One of Sagal's on-going targets of the night was the Bay Area's foodie culture, so imagine how much fun he and Chef Thomas Keller had playfully sparring. Sagal's main point of contention was the prices at Keller's Michelin-starred restaurants, but Keller was a good sport. The internationally lauded chef even brought signature amuse bouche from his Yountville kitchen for the panel, which silenced any jokes from Sagal only for the moment his mouth was full. Keller won the night when he also produced a bag of In-N-Out Burger when the amuse bouche did not sate the host, showing he was not only prepared to laugh at himself, he was just all around prepared.

Art Linkletter, Anyone?

In one of the night's more surreal running jokes, Roy Blount Jr. tried to make an elaborate quip about Art Linkletter work in the context of...actually, the context got lost because the author's reference was so bizarre and archaic.

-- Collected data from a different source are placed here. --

import Summits.NavierStokesRegularity.NavierStokesRegularity.Theorems.FilamentSkeletonRssBoxSelectionRJ

/-!
# Route `FilamentSkeletonRss` · glue `Selection1AR` (stmt-NavierStokesRegularity-23613; Variant A1R — rigid matched cores + clause 13-R):
# `SkeletonJ1R → TransverseReduction1AR → RssProfileExists`

PORT (proof body verbatim) of the landed `selection1AL_proof` (`Theorems/FilamentSkeletonRssSelection1AL.lean`, p666679, LEAD ns-filament-21221-p1 g11; itself
the port of ns-idea-12 g6's kit `retype_A1L_kit.lean` 66aa737d78a81db5 l.59–91 / `selection1AG_proof` p635521), landed by the LEAD of the ∀-crux
ns-filament-21221-p1 g12 on DIRECTOR-NS dss_115/dss_117 and tenure g26's A1R execution (route revs 53–54: items 23610 `SkeletonJ1R`, 23611
`TransverseReduction1AR`, 23613 `Selection1AR`).  Variant A1R replaces clause 13-J of the clause block by its AUGMENTED IN-BALL form 13-R (rate row; LEAD-NOTES-23297-g12
§1.3) IN LOCK-STEP on both sides, so the clause block produced by `SkeletonJ1R` is consumed by `TransverseReduction1AR` as ONE hypothesis (`hskel` below) and the
proof re-threads unchanged — the glue never inspects the clause block.  ONE skeleton at `Γ = max Γ₁ Γ₂` ⇒ the free-rate reduction gives an exact smooth decaying
rotated-Leray profile with some rate `α₁ ≠ 0` ⇒ `RssProfileExists` via the tree's `Theorems.stub_rssProfileExists_of_profile`.
HONEST FRAMING: glue between two OPEN cruxes of a MODEL route (negative side); nothing here bears on Navier–Stokes regularity or blow-up.
-/

set_option linter.dupNamespace false

noncomputable section

namespace Summit.NavierStokesRegularity.NavierStokesRegularity.Theorems

open Set Function Filter MeasureTheory Real
open Literature.Analysis.FluidPDE Literature.Analysis.FluidPDE.PineauVicol2026
open Summit.NavierStokesRegularity.NavierStokesRegularity.Theses.FilamentSkeletonRss
open scoped InnerProductSpace Laplacian ContDiff Topology BigOperators

/-- **Glue `Selection1AR` (stmt-NavierStokesRegularity-23613), PROVED**: `SkeletonJ1R → TransverseReduction1AR → RssProfileExists`
(proof body verbatim from the landed `selection1AL_proof`, p666679 — the glue hands the skeleton's clause block, now with clause 13-R, to the ∀-crux as ONE
hypothesis and never inspects it, so the 13-J → 13-R retype re-threads unchanged). -/
theorem selection1AR_proof :
    Summit.NavierStokesRegularity.NavierStokesRegularity.Theses.FilamentSkeletonRss.Selection1AR := by
  unfold Selection1AR
  intro hbox hred
  classical
  obtain ⟨N, δ, ρ, K, Λ, a, b, cnd, η, Rw, Rb, cg, θ₀, KA, Γ₂, hN, hδ, hρ, ha, _hcnd, hη, hRw, hRb, hcg, hθ₀, hbox⟩ :=
    hbox
  obtain ⟨Γ₁, hred⟩ := hred N δ ρ K Λ a b cnd η Rw Rb cg θ₀ KA hN hδ hρ ha hη hRw hRb hcg hθ₀
  obtain ⟨γ, α, X, w, c, m, n, Aa, hfam⟩ := hbox (max Γ₁ Γ₂) (le_max_right _ _)
  set Γ : ℝ := max Γ₁ Γ₂
  set u : (Fin N → ℝ → EuclideanSpace ℝ (Fin 3)) → EuclideanSpace ℝ (Fin 3) → EuclideanSpace ℝ (Fin 3) :=
    fun Z y => ∑ k : Fin N, (Γ * γ k / (4 * π)) • ∫ σ : ℝ,
        ((‖y - Z k σ‖ ^ 2 + Real.exp (-(1 + Real.eulerMascheroniConstant - Real.log 2)) * Aa k σ) ^ (3 / 2 : ℝ))⁻¹ •
          cross (deriv (Z k) σ) (y - Z k σ)
  set v : EuclideanSpace ℝ (Fin 3) → EuclideanSpace ℝ (Fin 3) :=
    fun y => u X y + (1 / 2 : ℝ) • y - α • cross (EuclideanSpace.single (2 : Fin 3) (1 : ℝ)) y
  set A : Fin N → (EuclideanSpace ℝ (Fin 3) →L[ℝ] EuclideanSpace ℝ (Fin 3)) := fun j => fderiv ℝ v (X j (c j))
  set T : (Fin N → ℝ → EuclideanSpace ℝ (Fin 3)) → Fin N → ℝ → EuclideanSpace ℝ (Fin 3) :=
    fun Z j τ => (u Z (Z j τ) + (1 / 2 : ℝ) • Z j τ - α • cross (EuclideanSpace.single (2 : Fin 3) (1 : ℝ)) (Z j τ)) -
      (inner ℝ (u Z (Z j τ) + (1 / 2 : ℝ) • Z j τ - α • cross (EuclideanSpace.single (2 : Fin 3) (1 : ℝ)) (Z j τ)) (deriv (Z j) τ) /
        ‖deriv (Z j) τ‖ ^ 2) • deriv (Z j) τ
  have hskel := hfam u v A T (fun _ _ => rfl) (fun _ => rfl) (fun _ => rfl) (fun _ _ _ => rfl)
  obtain ⟨α₁, C₀, M, U, P, hα₁, hU0, hUs, hPs, hdiv, heq, hdec, hPM, -⟩ := hred Γ (le_max_left _ _) γ α X w c m n Aa u v A T
    (fun _ _ => rfl) (fun _ => rfl) (fun _ => rfl) (fun _ _ _ => rfl) hskel
  have heq0 : ∀ y : EuclideanSpace ℝ (Fin 3), α₁ • (rotGen (U y) - fderiv ℝ U y (rotGen y)) +
      (1 / 2 : ℝ) • U y + (1 / 2 : ℝ) • fderiv ℝ U y y - (Δ U) y + fderiv ℝ U y (U y) + gradient P y = 0 := by
    intro y
    simp only [splitGlue_rotGen_eq_cross_single_two]
    exact heq y
  exact stub_rssProfileExists_of_profile ⟨α₁, C₀, M, U, P, hα₁, hU0, hUs, hPs, hdiv, heq0, hdec, hPM⟩

end Summit.NavierStokesRegularity.NavierStokesRegularity.Theorems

As Blount struggled to eventually find a way to make the Kids Say the Darndest Things host into some kind of punch-line throughout the evening, it became apparent it was actually the perfect example of NPR humor. Get a grandfatherly writer to make an old-timey reference for a dose of Americana quaintness on the airwaves and everyone laughs in nodding affection. For the record, Linkletter was VERY big in family programming in the '60s, so take that, young people!

Upcoming Local Guests

This week, local drag impresario Peaches Christ will be taking the Not My Job guest spot. If you can still score black market tickets to the show, it'll be a treat to see what she wears for the radio.

And the final NMJ guest will be Amy Tan, so be prepared for some kind of stunt where she will either have to specify parts of the skeleton as an homage to The Bonesetter's Daughter or name that serotonin for a Joy Luck Club rapid-fire round.